Edit Generated Code for Dense Mode operation
The current TCE system can't generate correct dense code. I first generate code without --symmetry option, then manually change it.
Copy perm files
The compiler will not only generate Fortran code, also only perm files
for intermediate arrays. You need to copy all perm files generated with code to execution directory.
Installing fused code
To get the fused code, go to the fusion branch(tag:fusion_20061228)
Select Input File
- spin-adapted ccd: ccd-sym-disk.eq
- spin-adapted ccsd: ccsd_marcel-disk.eq
Select Compiler Flags
Compile option: -o4 -m1 -t1 -f1 --symmetry -nonfusiontiling
Select Debugging Options
If you want to generate code with debug info, go to edu/ohio_state/cis/tce/symmetry, set Util.debugInfo in CodeGen.java and debugInfo in Util.java as true. Otherwise, set them to false.
Notes
The fused code doesn't include perm info. There is no perm files for fused code.
Tips
Tip 1: source files
Some programs have different implemental versions. I save these different versions in $NWCHEM/src/tce/back, when you want to run a special version, you need to copy the file to $NWCHEM/src/tce and compile it. For example, all spin-adapted ccd programs are ccd_sym.F. If you want to use the non-fusion version, copy $NWCHEM/src/tce/back/ccd_sym.nonfused.spin_adapted.F to $NWCHEM/src/tce/ccd_sym.F.
Tip 2: driver
There are some variables in the ohio_tce_reformat.F, you need to change them for different execution situations.
(1) spinmode
if you want to run spin-adapted code, set spinmode=1 if you want to run spin-orbital code, set spinmode=2
(2) maxiter: The maximal iteration for converge
Tip 3: perm
The non-fusion codes need perm files in execution. You can find the corresponding perm files in $NWCHEM4.7/bin/LINUX64/perm. You need to copy these files to execution directory for execution.
Tip 4: OTCE
To run non-fusion code, install the OTCE library by $NWCHEM/src/tce/otce/GNUmakefile.nonfusion. To run fusion code, install the OTCE library by $NWCHEM/src/tce/otce/GNUmakefile.fusion. Thus, you need to reinstall the OTCE library each time switching between fusion and non-fusion code.
Tip 5: input
The input files can be found in $NWCHEM4.7/bin/LINUX64/input.
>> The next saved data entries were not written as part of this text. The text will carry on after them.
import Literature.AlgebraicGeometry.ShimuraVarieties.UnitaryAuxiliaryPeriodEigenrows
import Literature.AlgebraicGeometry.ModuliOfAbelianVarieties.SiegelSpaceLeftEigenrows
import Literature.AlgebraicGeometry.ModuliOfAbelianVarieties.SiegelShimuraSet
import Literature.NumberTheory.ModularForms.SiegelSymplecticVolume
import Literature.NumberTheory.ComplexMultiplication.CMTypeLattice
import Literature.AlgebraicGeometry.ShimuraVarieties.UnitaryBallAutomorphicForms
import Mathlib.Analysis.Matrix.Normed
import HarnessLib

/-!
# The period chart of `J_{β,Φ}`: `z ↦ Z(γ J_{β,Φ}(z) γ⁻¹) ∈ 𝔥_g` is holomorphic on `𝔹²` with injective differential

Topic `AlgebraicGeometry/ShimuraVarieties`; namespace `Literature.AlgebraicGeometry.ShimuraVarieties.UnitaryCanonicalModel.Aux`.
KEY TARGET 1 of the HDel line (cell hodgecm-mathlib, crux stmt-HodgeConjecture-24835): the ONE analytic input `hP` of the closers
★ `S2Imm_of_periodChart` (S2imm) and `stub_S2pair_holds` (S2pair), in exactly their hypothesis shape (`periodChart`).

Route («left eigenrows»): with the census ★ `UnitaryAuxiliaryPeriodEigenrows` of `g = 4·#Φ` linearly independent left
`+i`-eigenrows of `res(B_z)_ℂ`, AFFINE in `u = z ∈ ℂ²`, the matrix `R(u) = S(u)·Q_ℂ·γ⁻¹` has independent rows and satisfies
`R(u)·(γ J(z) γ⁻¹)_ℂ = i·R(u)` (`J = P_ℝ·res(B_z)·Q_ℝ`, ★ `auxRep`; `Q·P = 1`); hence ★ `siegelOfJ_eq_of_leftEigenrows` gives
`Z(γ J(z) γ⁻¹) = Δ·R₂(u)⁻¹·R₁(u)` — a RATIONAL function of `u`, holomorphic where `det R₂ ≠ 0`, i.e. on the whole ball.  The
injectivity of the differential: if `dZ_u(δ) = 0` then, differentiating `R₁ = R₂·Δ⁻¹·Z` (★ `toCols₁_eq_toCols₂_mul`), the
derivative `dR(δ)` is again a matrix of left `+i`-eigenrows of `(γJγ⁻¹)_ℂ`, so its `(ρ₀, inr k)`-row `δ_k·(0 | -e₂T⁻¹) ⊗ r_{ρ₀}`
(`ρ₀ ∈ Φ` over `τ`) is a `+i`-eigenrow of `res(B_z)_ℂ`, which forces `δ_k·(e₂·reflJ(w) - e₂) = 0`, i.e. `δ_k = 0`.

Main results: `card_index_eq` (`4·#Φ = g`), `periodRows`/`periodRows_mul_conj` (`R·J'_ℂ = i·R`), `periodRows_vecMul_injective`,
`periodZ_eq_siegelOfJ`, `differentiableOn_periodCoord`, `injective_fderiv_periodCoord`, and the export **`periodChart`**.

## References
* [Deligne1971TravauxShimura] P. Deligne, *Travaux de Shimura*, 1.14–1.15 (the embedding of hermitian symmetric domains attached
  to a morphism of Shimura data is holomorphic), 5.4.
* [Deligne1979ShimuraVarieties] P. Deligne, *Variétés de Shimura*, Prop. 2.3.10.
* [Lange2023AbelianVarietiesComplex] H. Lange, *Abelian Varieties over the Complex Numbers*, §7.1.2 (7.3), Lemma 7.1.6.
-/

set_option autoImplicit false

noncomputable section

open Matrix NumberField Complex
open scoped TensorProduct ComplexConjugate Classical Matrix.Norms.Elementwise Topology

namespace Literature.AlgebraicGeometry.ShimuraVarieties

namespace UnitaryCanonicalModel

namespace Aux

open Literature.AlgebraicGeometry.ModuliOfAbelianVarieties
open Literature.AlgebraicGeometry.ModuliOfAbelianVarieties.SiegelModuli
open Literature.AlgebraicGeometry.Motives (CMType)
open Literature.Geometry.ComplexHyperbolic
open Literature.NumberTheory.Automorphic (siegelUpperHalfSpace mem_siegelUpperHalfSpace_iff)
open Literature.NumberTheory.ModularForms.SiegelUpperHalfSpace (siegelUpperHalfSpaceCoord coordCLE
  mem_siegelUpperHalfSpaceCoord_iff)
open Literature.LinearAlgebra.Matrix (symmetricSubmodule)
open Literature.NumberTheory.Automorphic (formCongr)
open scoped ComplexOrder

variable {L : Type} [Field L] (M : Type) [Field M] [NumberField M] [IsCMField M] {j : L →+* M}
  {H : Matrix (Fin 3) (Fin 3) L} {ξ₀ ξ : M} {g : ℕ} {δ : Fin g → ℕ}
  (F : SymplecticFrame M j H ξ₀ ξ g δ) (Φ : CMType M) (τ : L →+* ℂ) (T : GL (Fin 3) ℂ)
Note that, for spin-adapted and spin-orbital programs, you need different input files. For fusion and non-fusion programs, you can use the same input file.
Detailed instructions
Spin-Adapted CCD with fusion, all intermediate arrays are in memory
- source: $NWCHEM/src/tce/back/ccd_sym.fusion.inmemory.F
Copy it to $NWCHEM/src/tce/ccd_sym.F for compilation
- Perm files: No perm file
- Input files:
(smallest case): $NWCHEM/bin/LINUX64/input/test1.nw (O=5, V=2) (largest case): $NWCHEM/bin/LINUX64/input/hex_med.nw (O=22, V=54)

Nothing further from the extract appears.